TASK TO COMPLETE
Each entry must be printed again without a single change.

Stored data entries
/-!
# `VolumeFormOffPlane` (stmt-KontsevichZagierPeriods-14935) — line `Sketch`,
stub `stub_productCertificate` (the certified class is closed under products)

Toric cells: for `C ⊆ ℝ^p_{>0}` the cell `cell_C = {(x, z) | x ∈ C, 0 < z, z · ∏ x < 1} ⊆ ℝ^{p+1}`.
A TORSION CERTIFICATE over Λ-boxes for a representation `r` on `cell_C` is an identity
`d • [r] ≡ Σ_j w_j • [σ_j]` modulo `KZ.relations` with `d ≠ 0`, where every `σ_j` of non-zero
weight is an integrand-`1` representation on the cell over a Λ-box
`{x | a_ι < x_ι < a_ι · α^{u_ι} β^{v_ι}}` (`a` positive real algebraic, `u, v` rational,
ratios `> 1`).

If `r` (over `C ⊆ ℝ^p`) and `s` (over `D ⊆ ℝ^q`) carry certificates, then the merged cell `t` over
`C × D` carries the certificate `d d' • [t] ≡ Σ_{j,j'} w_j w'_{j'} • [τ_{j,j'}]`, where `τ_{j,j'}`
is an integrand-`1` representation on the merged cell over the product box (a Λ-box of torus
dimension `p + q`, data `Fin.append`ed). Proof: `KZ.relations` is a two-sided ideal of the
non-unital ring `KZ.FormalRep` (`KZ.mul_sub_mul_mem_relations`, `KZProductIdeal.lean`), so the two
certificates multiply to `(d • [r]) (d' • [s]) ≡ Σ_{j,j'} w_j w'_{j'} • [σ_j] [σ'_{j'}]`; the slack
merge `[cell_C] · [cell_D] ≡ [cell_{C×D}]` (landed `stub_slackMerge`) is applied on the left to
`[r] [s] ≡ [t]` and on the right to every pair of boxes with non-zero weights; the double sum is
flattened along `finProdFinEquiv`. Merged box representations exist by `stub_logBoxCut` (i)
(rational powers of positive real-algebraic numbers are real algebraic: `mxs_rpow_isAlgebraic` of
the landed sibling `…VolumeFormOffPlaneMixedSector.lean`).

Sources: M. Kontsevich, D. Zagier, *Periods* (2001), §1.2 rules (1)–(3), §4.1 ("periods form an
algebra", Fubini). The bookkeeping is folklore.
-/

noncomputable section

open MeasureTheory Set
open Literature.NumberTheory.Transcendental Literature.ModelTheory.ExponentialFields

namespace Summit.KontsevichZagierPeriods.SymplecticScissors.LogPolytope

/-! ## Uniform choice of the box data -/

/-- Uniform choice: witnesses `a j, b j, c j` of `Q j → ∃ a b c, P j a b c` as functions of the
index `j` (arbitrary values where `Q j` fails). [folklore] -/
theorem pcert_choice {ι A B C : Type*} [Nonempty A] [Nonempty B] [Nonempty C] {Q : ι → Prop}
    {P : ι → A → B → C → Prop} (h : ∀ j, Q j → ∃ a b c, P j a b c) :
    ∃ (a : ι → A) (b : ι → B) (c : ι → C), ∀ j, Q j → P j (a j) (b j) (c j) := by
  classical
  have key : ∀ j, ∃ a b c, Q j → P j a b c := fun j => by
    by_cases hq : Q j
    · obtain ⟨a, b, c, hP⟩ := h j hq
      exact ⟨a, b, c, fun _ => hP⟩
    · exact ⟨Classical.arbitrary A, Classical.arbitrary B, Classical.arbitrary C,
        fun h' => absurd h' hq⟩
  choose a b c H using key
  exact ⟨a, b, c, H⟩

RESPONSE TO THIS TASK
/-!
# `VolumeFormOffPlane` (stmt-KontsevichZagierPeriods-14935) — line `Sketch`,
stub `stub_productCertificate` (the certified class is closed under products)

Toric cells: for `C ⊆ ℝ^p_{>0}` the cell `cell_C = {(x, z) | x ∈ C, 0 < z, z · ∏ x < 1} ⊆ ℝ^{p+1}`.
A TORSION CERTIFICATE over Λ-boxes for a representation `r` on `cell_C` is an identity
`d • [r] ≡ Σ_j w_j • [σ_j]` modulo `KZ.relations` with `d ≠ 0`, where every `σ_j` of non-zero
weight is an integrand-`1` representation on the cell over a Λ-box
`{x | a_ι < x_ι < a_ι · α^{u_ι} β^{v_ι}}` (`a` positive real algebraic, `u, v` rational,
ratios `> 1`).

If `r` (over `C ⊆ ℝ^p`) and `s` (over `D ⊆ ℝ^q`) carry certificates, then the merged cell `t` over
`C × D` carries the certificate `d d' • [t] ≡ Σ_{j,j'} w_j w'_{j'} • [τ_{j,j'}]`, where `τ_{j,j'}`
is an integrand-`1` representation on the merged cell over the product box (a Λ-box of torus
dimension `p + q`, data `Fin.append`ed). Proof: `KZ.relations` is a two-sided ideal of the
non-unital ring `KZ.FormalRep` (`KZ.mul_sub_mul_mem_relations`, `KZProductIdeal.lean`), so the two
certificates multiply to `(d • [r]) (d' • [s]) ≡ Σ_{j,j'} w_j w'_{j'} • [σ_j] [σ'_{j'}]`; the slack
merge `[cell_C] · [cell_D] ≡ [cell_{C×D}]` (landed `stub_slackMerge`) is applied on the left to
`[r] [s] ≡ [t]` and on the right to every pair of boxes with non-zero weights; the double sum is
flattened along `finProdFinEquiv`. Merged box representations exist by `stub_logBoxCut` (i)
(rational powers of positive real-algebraic numbers are real algebraic: `mxs_rpow_isAlgebraic` of
the landed sibling `…VolumeFormOffPlaneMixedSector.lean`).

Sources: M. Kontsevich, D. Zagier, *Periods* (2001), §1.2 rules (1)–(3), §4.1 ("periods form an
algebra", Fubini). The bookkeeping is folklore.
-/

noncomputable section

open MeasureTheory Set
open Literature.NumberTheory.Transcendental Literature.ModelTheory.ExponentialFields

namespace Summit.KontsevichZagierPeriods.SymplecticScissors.LogPolytope

/-! ## Uniform choice of the box data -/

/-- Uniform choice: witnesses `a j, b j, c j` of `Q j → ∃ a b c, P j a b c` as functions of the
index `j` (arbitrary values where `Q j` fails). [folklore] -/
theorem pcert_choice {ι A B C : Type*} [Nonempty A] [Nonempty B] [Nonempty C] {Q : ι → Prop}
    {P : ι → A → B → C → Prop} (h : ∀ j, Q j → ∃ a b c, P j a b c) :
    ∃ (a : ι → A) (b : ι → B) (c : ι → C), ∀ j, Q j → P j (a j) (b j) (c j) := by
  classical
  have key : ∀ j, ∃ a b c, Q j → P j a b c := fun j => by
    by_cases hq : Q j
    · obtain ⟨a, b, c, hP⟩ := h j hq
      exact ⟨a, b, c, fun _ => hP⟩
    · exact ⟨Classical.arbitrary A, Classical.arbitrary B, Classical.arbitrary C,
        fun h' => absurd h' hq⟩
  choose a b c H using key
  exact ⟨a, b, c, H⟩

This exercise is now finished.